We demand the Canadian government stop perpetuating falsehoods about tar sands pipelines. We demand the Canadian government start telling the truth to their constituents and the world. And we demand for the Ministry of Foreign Affairs to retract any and all use of the 1977 Agreement to keep decrepit carbon bomb Enbridge Line 5 going.
"Canada's… price on pollution [is]… significantly cutting pollution across the country."
Canadian carbon dioxide pollution has been rising in most years since the Liberals came to power in 2015, including the three most recent years for which estimates are available. [5]
"[T]he Government is firmly committed to ensuring Canada's… economic security…"
The highly volatile fossil fuel industry compounds economic insecurity. The GDP attributable to "Mining, quarrying, and oil and gas extraction" fluctuates up and down much more than does the GDP from most other sectors of the economy. [6]

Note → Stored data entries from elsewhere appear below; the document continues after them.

import Mathlib
import Summits.ValiantsHypothesis.ValiantsHypothesis.Theorems.BarrierLeverPartitionMinorsHitByVPHiddenStatesSecondShellNestedRows

/-!
# Route BarrierLever — item `PartitionMinorsHitByVP` (stmt-ValiantsHypothesis-19717), line `hidden-states`:
# SECOND-SHELL «EQUAL-Y» CLASSES — toolkit for the third CANCELLATION cell (cyclic digraph, scaled relation)

Helper file (`--supports stmt-ValiantsHypothesis-19717`; cell valiant-natproofs, 𝒟-side door (c), registered line
`Cruxes/PartitionMinorsHitByVP/Lines/hidden_states.lean` v8; prover seat val-np-p6 gen 17).  Closes NO item; definition-free.

EQUAL-Y classes (memo HOME/val-np-p6/g17/MEMO-valnp6-g17.md §4): `C₁∖A₁ = C₂∖A₂ = {y_b, y_p, y_q}`, attachments
`{x₁,x₂} = A₁∖C₁`, `{q₁,q₂} = A₂∖C₂`; orientation with SWAPPED BOTTOMS: path 1 = (y_b < y_p < y_q), path 2 = (y_p < y_b < y_q).
The reading digraph now has the 2-cycle `y_b ⇄ y_p`, so the row basis `{Z ∪ T}` of the budget-two space degenerates on
`ε₀ε₁ = 1` and the cancellation relation carries the factor `ε₀ε₁ − 1`:
`(ε₀ε₁ − 1)·row(C₂) = Σ_T μ_T · row(Z ∪ T)` (`equalY_budget_identity`, twenty rows, the only pure-attachment pair being
`{q₁,q₂}`, i.e. the row `A₂`).  THIS FILE: the scaled relation lemma `det_mat_eq_zero_of_rel'`, the polynomial-multiplier
lemma `det_tab2_eq_zero_of_mul` (a cross minor killed by a nonzero polynomial multiple vanishes identically, via `ℂ[ε₀,ε₁]`
being a domain), `X0X1_sub_one_ne_zero`, and the identity (config: `x₁` an inert token of the start row, `x₂` free).
The cell is `…SecondShellEqualY.exists_table_secondShell_equalY` (t = 3 class {012,013;0456,1456}).

HONEST LABEL: conjecture-column cells (second shell, every `t, h`); 19717 stays OPEN; nothing on crux 14610 or VP ≠ VNP.
-/

set_option linter.dupNamespace false

namespace Summit.ValiantsHypothesis.ValiantsHypothesis.Theorems.BarrierLever.HiddenStates

open Finset

noncomputable section

namespace SecondShell

open PathTable

variable {α : Type} [Fintype α] [DecidableEq α]

/-! ## Scaled relations and polynomial multipliers -/

omit [Fintype α] [DecidableEq α] in
/-- a SCALED relation `c · row i₀ = Σ coef_l · row(R_l)` with `c ≠ 0` kills the determinant. -/
theorem det_mat_eq_zero_of_rel' (w : α → α → ℂ) {r : ℕ} (rows colJ : Fin r → Finset α) (i₀ : Fin r)
    {n : ℕ} (c : ℂ) (hc : c ≠ 0) (coef : Fin n → ℂ) (R : Fin n → Finset α) (hall : ∀ l, ∃ i, i ≠ i₀ ∧ rows i = R l)
    (hrel : ∀ kk, c * ∏ a ∈ rows i₀, ∑ q ∈ colJ kk, w a q = ∑ l, coef l * ∏ a ∈ R l, ∑ q ∈ colJ kk, w a q) :
    (mat w rows colJ).det = 0 := by
  refine det_mat_eq_zero_of_rel w rows colJ i₀ (fun l => coef l / c) R hall fun kk => ?_
  have h := hrel kk
  have h' : ∏ a ∈ rows i₀, ∑ q ∈ colJ kk, w a q = (∑ l, coef l * ∏ a ∈ R l, ∑ q ∈ colJ kk, w a q) / c := by
    rw [← h]; field_simp
  rw [h', Finset.sum_div]
  refine Finset.sum_congr rfl fun l _ => ?_
  ring

omit [Fintype α] in
/-- a cross minor killed by a NONZERO POLYNOMIAL multiple vanishes identically (`ℂ[ε₀, ε₁]` is a domain). -/
theorem det_tab2_eq_zero_of_mul (N₁ N₂ : α → α → ℂ) {r : ℕ} (rows colJ : Fin r → Finset α)
    (Q : MvPolynomial (Fin 2) ℂ) (hQ : Q ≠ 0)
    (h : ∀ ε, MvPolynomial.eval ε Q * (mat (tab2 N₁ N₂ ε) rows colJ).det = 0) :
    ∀ ε, (mat (tab2 N₁ N₂ ε) rows colJ).det = 0 := by
  classical
  set P := (mat (tabR N₁ N₂) rows colJ).det with hP
  have hQP : Q * P = 0 := by
    apply MvPolynomial.funext
    intro ε
    rw [map_mul, map_zero, hP, eval_det_mat_tabR]
    exact h ε
  have hP0 : P = 0 := (mul_eq_zero.1 hQP).resolve_left hQ
  intro ε
  rw [← eval_det_mat_tabR, ← hP, hP0, map_zero]

/-- the multiplier `ε₀ε₁ − 1` is a nonzero polynomial. -/
theorem X0X1_sub_one_ne_zero : (MvPolynomial.X 0 * MvPolynomial.X 1 - 1 : MvPolynomial (Fin 2) ℂ) ≠ 0 := by
  intro h
  have := congrArg (MvPolynomial.eval ![(0 : ℂ), 0]) h
  simp at this

/-! ## The budget-two identity of the equal-Y class -/

/-- ★ the scaled relation of the equal-Y class (attachment `x₁` inert in the start row, `x₂, q₁, q₂` free): with
`Y_b = n_b + ε₀(1 + n_x) + ε₁ n_p`, `Y_p = n_p + ε₀ n_b + ε₁(n_u + n_v)`, `Y_q = n_q + ε₀ n_p + ε₁ n_b` and at most two of the
six indicators `1`, `(ε₀ε₁ − 1)·Y_b Y_p Y_q` is a fixed combination of twenty smaller products. -/
theorem equalY_budget_identity (e0 e1 : ℂ) (nb np nq nx nu nv : ℕ)
    (hb : nb = 0 ∨ nb = 1) (hp : np = 0 ∨ np = 1) (hq : nq = 0 ∨ nq = 1) (hx : nx = 0 ∨ nx = 1)
    (hu : nu = 0 ∨ nu = 1) (hv : nv = 0 ∨ nv = 1) (hle : nb + np + nq + nx + nu + nv ≤ 2)
    (Yb Yp Yq : ℂ) (hYb : Yb = nb + e0 * (1 + nx) + e1 * np) (hYp : Yp = np + e0 * nb + e1 * (nu + nv))
    (hYq : Yq = nq + e0 * np + e1 * nb) :
    (e0 * e1 - 1) * (Yb * Yp * Yq) =
      (-e0 ^ 2 * e1 + e0 ^ 2 * e1 ^ 2 - e0 ^ 3 + e0 ^ 3 * e1)
      + (e0 * e1 - e0 * e1 ^ 2 + e0 ^ 2 - e0 ^ 2 * e1) * Yb
      + (e1 ^ 2 + 2 * e0 * e1 - e0 * e1 ^ 2 + e0 ^ 2 - e0 ^ 2 * e1 - e0 ^ 2 * e1 ^ 2 - e0 ^ 3 * e1) * Yp
      + (e0 ^ 2 - e0 ^ 2 * e1) * Yq
      + (-e0 ^ 2 * e1 + e0 ^ 2 * e1 ^ 2 - e0 ^ 3 + 3 * e0 ^ 3 * e1 - 2 * e0 ^ 4) * nx
      + (-e1 ^ 3 - e1 ^ 4 - e0 * e1 ^ 2 + 2 * e0 * e1 ^ 3 - e0 ^ 2 * e1 + e0 ^ 2 * e1 ^ 2 + e0 ^ 2 * e1 ^ 3) * nu
      + (-e1 ^ 3 - e1 ^ 4 - e0 * e1 ^ 2 + 2 * e0 * e1 ^ 3 - e0 ^ 2 * e1 + e0 ^ 2 * e1 ^ 2 + e0 ^ 2 * e1 ^ 3) * nv
      + (-e1 - e0 + e0 * e1 ^ 2 + e0 ^ 2 * e1) * (Yb * Yp)
      + (-e0 + e0 * e1) * (Yb * Yq)
      + (-e0 ^ 2 * e1 + e0 ^ 3) * (Yb * nx)
      + (e0 * e1 - e0 * e1 ^ 3) * (Yb * nu)
      + (e0 * e1 - e0 * e1 ^ 3) * (Yb * nv)
      + (-e1 - e0 + e0 * e1 + e0 ^ 2 * e1) * (Yp * Yq)
      + (e0 * e1 - e0 ^ 3 * e1) * (Yp * nx)
      + (e1 ^ 3 - e0 * e1 ^ 2) * (Yp * nu)
      + (e1 ^ 3 - e0 * e1 ^ 2) * (Yp * nv)
      + (e0 ^ 2 - e0 ^ 2 * e1) * (Yq * nx)
      + (e1 ^ 2 - e0 * e1 ^ 2) * (Yq * nu)
      + (e1 ^ 2 - e0 * e1 ^ 2) * (Yq * nv)
      + (-2 * e1 ^ 4 + 2 * e0 * e1 ^ 3) * ((nu : ℂ) * nv) := by
  subst hYb hYp hYq
  rcases hb with rfl | rfl <;> rcases hp with rfl | rfl <;> rcases hq with rfl | rfl <;> rcases hx with rfl | rfl <;>
    rcases hu with rfl | rfl <;> rcases hv with rfl | rfl <;> first | (exfalso; omega) | (push_cast; ring)

end SecondShell

end

end Summit.ValiantsHypothesis.ValiantsHypothesis.Theorems.BarrierLever.HiddenStates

"[T]he 1977 Transit Pipelines Treaty… ensures the uninterrupted transmission of hydrocarbons in transit… from one place in Canada to another place in Canada, transiting through the United States."
The pretense "that the 1977 Treaty allows Enbridge to trespass indefinitely on someone else's land – sovereign land at that – and deprives the landowner of any recourse unless the United States and Canada resolve the matter through international dispute resolution… is without merit, has no basis in the text of the Treaty, and is offensive to the fundamental rights of sovereign governments and property owners." (Italics added) [7]
"Line 5… helps provide energy that is essential for… a resilient Canadian economy…"
Since fossil fuel is the main industry that must be phased out to save the climate, reliance on it makes the economy fragile, not resilient. Yet since the Liberals took power, Canadian fossil fuel extraction has exploded by 22%, while Canadian renewable electricity generation has actually declined. [8, 9]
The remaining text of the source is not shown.